Depois que o modus operandi de Kai é revelado em flashback, a ideia de culto ganha força, envolvendo conspirações e um plano maior. Kai se aproxima de pessoas frustradas para lhes dar um norte, uma razão para lutar pelos seus propósitos, com promessas vazias de uma evolução espiritual e política. Acertadamente, o enredo traça paralelos explícitos com líderes religiosos que cometeram massacres e suicídios em massa, todos bem caracterizados por Evan Peters para evidenciar pontos em comum. Essa obsessão por um líder traz a raiz do terror, mostrando o quanto a ingenuidade e a falta de controle psicológico podem trazer riscos à sociedade. Não precisava dessa alegoria para ter essa visão assustadora, bastando acompanhar notícias (reais e produzidas) e qualquer fórum – aqui mesmo no Boca do Inferno você encontra vestígios desse posicionamento na configuração de um ódio por alguém que tenha uma escolha política diferente da sua.

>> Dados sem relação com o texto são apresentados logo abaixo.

/-! ## §2 THE JOINT (OPERATOR DATUM, SOURCE) END AT THE ACTIVITY SLOT OF RECORD, ON THE TORUS -/

open Classical in
/-- **JOINT HOLOMORPHY IN (OPERATOR DATUM, SOURCE) + THE (2.41) ENVELOPE OF THE DRESSED OUTPUT OF THE ACTIVITY SLOT OF RECORD, ON THE
TORUS** (kernel; S50-B §3 `analytic_and_bounded_locE_opSource_slotsOfRecord_act` ONCE BY NAME at `tgeometry 4 N`, constants located):
binders = §1's WITHOUT `op` ∕ `hO`; `(op, σ) ↦ E[Σ (slotsOfRecord …).act p.1 p.2 op (h₀ + σ • v)](X₀)` is complex differentiable on
`ball (ctr k g U).1 (ROp k) ×ˢ ball 0 μ₁` and bounded there by `e·9·64·K₀(64,8)²·A′·e^{−r₁·torusTreeLen X₀}` — S30 §1's operator-HOLOMORPHY
clauses load-bearing, for the (2.14) slot of record as a function of ITS operator datum `OpDatum (SpeciesRec …)`. [folklore] -/
theorem analytic_and_bounded_locE_opSource_slotsOfRecord_act_torus {W : Set (ℕ → ℝ)}
    {ctr : ℕ → (ℕ → ℝ) → D.carriers.BgB → OpDatum (SpeciesRec D o T ι' Ω 𝒴) × B13HistM P} {ROp RHist R' : ℕ → ℝ}
    {β₀ ϑ d₀ γ : D.carriers.Dom → InnerLabel D.carriers.Dom (Bnd D.toTwoRuns) → ℝ}
    (hroom : ∀ k, ROp k < R' k) (hR' : ∀ k, 0 ≤ R' k)
    (hbase : ∀ Z j ii jj, Measurable fun a' => (L.A Z j).base a' ii jj)
    (hrdm : ∀ Z j ii jj (o' : OpDatum (SpeciesRec D o T ι' Ω 𝒴)), Measurable fun a' => (L.A Z j).rd a' ii jj o')
    (hβ₀ : ∀ Z j, 0 ≤ β₀ Z j) (hd₀ : ∀ Z j, 0 < d₀ Z j)
    (hrd : ∀ Z j a' ii jj, ‖(L.A Z j).rd a' ii jj‖ ≤ ϑ Z j)
    (hctr : ∀ k, ∀ g ∈ W, ∀ (U : D.carriers.BgB) (Z : D.carriers.Dom) (j : InnerLabel D.carriers.Dom (Bnd D.toTwoRuns))
      (a' : (Jc Z j ⊕ 𝒵 Z j) → ℝ × ℝ),
      (∀ ii jj, ‖linForm (L.A Z j).base (L.A Z j).rd (ctr k g U).1 a' ii jj‖ ≤ β₀ Z j) ∧
      ((linForm (L.A Z j).base (L.A Z j).rd (ctr k g U).1 a').det).im = 0 ∧ d₀ Z j ≤ ((linForm (L.A Z j).base (L.A Z j).rd (ctr k g U).1 a').det).re ∧
      (∀ x : mI Z j → ℂ, γ Z j * nsq x ≤ (star x ⬝ᵥ (linForm (L.A Z j).base (L.A Z j).rd (ctr k g U).1 a' *ᵥ x)).re))
    (hbud : ∀ k Z j, detBudget (Fintype.card (mI Z j)) (β₀ Z j) (ϑ Z j) (R' k) < d₀ Z j)
    (hmq : ∀ k Z j, Fintype.card (mI Z j) * ϑ Z j * R' k < γ Z j)
    {k : ℕ} {g : ℕ → ℝ} (hg : g ∈ W) {U : D.carriers.BgB} {h₀ v : B13HistM P} {μ₁ : ℝ}
    (hH : ‖h₀ - (ctr k g U).2‖ + μ₁ * ‖v‖ ≤ RHist k)
    {emb : (tsys 4 N).Dom → D.carriers.Dom} (hscale : ∀ Z, D.carriers.scale (emb Z) = k)
    (terms : (tsys 4 N).Dom → Finset (D.carriers.Dom × InnerLabel D.carriers.Dom (Bnd D.toTwoRuns)))
    {A' R r₁ : ℝ} (X₀ : (tsys 4 N).Dom) (hA : 0 ≤ A') (hr₁ : 0 ≤ r₁)
    (hrate : r₁ + 2 * (64 * Real.log 162) + 2 ≤ R) (hsmall : A' * Real.exp (5 * r₁ + 1) * K₀ 64 8 * 9 * 64 ≤ 1)
    (hM3 : ∀ Z : (tsys 4 N).Dom, Z.1 ⊆ X₀.1 →
      ∑ p ∈ terms Z, (coreOf P (OpDatum (SpeciesRec D o T ι' Ω 𝒴)) 𝒵 dom Jc V
            (coreLettersOf D P (OpDatum (SpeciesRec D o T ι' Ω 𝒴)) 𝒵 dom Jc V mI L.A) p.1 p.2).lam.real univ *
          ((coreOf P (OpDatum (SpeciesRec D o T ι' Ω 𝒴)) 𝒵 dom Jc V
            (coreLettersOf D P (OpDatum (SpeciesRec D o T ι' Ω 𝒴)) 𝒵 dom Jc V mI L.A) p.1 p.2).wB *
              (gaussC (mI p.1 p.2) * Real.sqrt (max 1 ((Fintype.card (mI p.1 p.2)).factorial *
                β₀ p.1 p.2 ^ Fintype.card (mI p.1 p.2) + d₀ p.1 p.2))) * Real.exp 0) *
          (Real.pi / ((γ p.1 p.2 - Fintype.card (mI p.1 p.2) * ϑ p.1 p.2 * R' k) / 2 / 2)) ^ (Module.finrank ℝ (V p.1 p.2) / 2 : ℝ) *
        Real.exp ((coreOf P (OpDatum (SpeciesRec D o T ι' Ω 𝒴)) 𝒵 dom Jc V
            (coreLettersOf D P (OpDatum (SpeciesRec D o T ι' Ω 𝒴)) 𝒵 dom Jc V mI L.A) p.1 p.2).N₁ * (‖h₀‖ + μ₁ * ‖v‖)) ≤
        A' * Real.exp (-(R * torusTreeLen Z.1))) :
    DifferentiableOn ℂ (fun z : OpDatum (SpeciesRec D o T ι' Ω 𝒴) × ℂ =>
        locE (Dom := (tsys 4 N).Dom) (TTouch (d := 4) (N := N)) (fun Z : (tsys 4 N).Dom => Z.1) (fun Z => ∑ p ∈ terms Z,
        (slotsOfRecord D ι c a s P 𝒵 dom Jc V mI L).act p.1 p.2 z.1 (h₀ + z.2 • v)) X₀.1)
        (ball (ctr k g U).1 (ROp k) ×ˢ ball (0 : ℂ) μ₁) ∧
      ∀ z ∈ ball (ctr k g U).1 (ROp k) ×ˢ ball (0 : ℂ) μ₁,
        ‖locE (Dom := (tsys 4 N).Dom) (TTouch (d := 4) (N := N)) (fun Z : (tsys 4 N).Dom => Z.1) (fun Z => ∑ p ∈ terms Z,
          (slotsOfRecord D ι c a s P 𝒵 dom Jc V mI L).act p.1 p.2 z.1 (h₀ + z.2 • v)) X₀.1‖ ≤
        Real.exp 1 * 9 * 64 * K₀ 64 8 ^ 2 * A' * Real.exp (-(r₁ * torusTreeLen X₀.1)) := by
  obtain ⟨hν, hκ, hc'⟩ := torus_consts N
  have h := analytic_and_bounded_locE_opSource_slotsOfRecord_act D P ι c a s 𝒵 dom Jc V mI L (tsys 4 N) (tgeometry 4 N) hroom hR'
    hbase hrdm hβ₀ hd₀ hrd hctr hbud hmq hg hH hscale terms (R := R) (b₅ := 5 * r₁) (X₀ := X₀) hA hr₁ (le_of_eq (by ring))
    (by rw [hκ]; exact hrate) (by rw [K₀_four, hν, hc']; exact hsmall) hM3
  rw [hν, hc', K₀_four] at h
  exact h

American Horror Story: Cult mostra que não há limites para essa obsessão. E realmente não há. Pessoas reservam parte de seu tempo para ofender outras e expor ameaças no ambiente virtual, com citações a polos políticos e presidentes eleitos ou não. Dizer publicamente que você votou em determinada pessoa pode colocar sua vida pessoal em risco, mesmo que não traga pessoas mascaradas a sua casa ou trabalho. Kai representa bem tudo isso, justificando a admiração e consequente obsessão que sentem por ele. É bom quando uma série acrescenta a suas intenções de entretenimento reflexões sobre o mundo atual e o de outras épocas.
Bem realizada, com propostas de cultos diversos, como o Manifesto SCUM, Cult tem um recheio mais interessante que seu começo e fim. Ainda que dialogue menos com outras temporadas, a série soube passar seu recado através de alegorias que traduzem bem o fanatismo. Teve uma audiência menor – como era de se imaginar, com um cancelamento já no episódio inicial – e conquistou apenas três dos 25 prêmios aos quais foi indicada, todos relacionados a aspectos técnicos como efeitos de maquiagem. Foi o ano de destaque de Evan Peters, a partir de suas interpretações assustadoramente realistas e incômodas.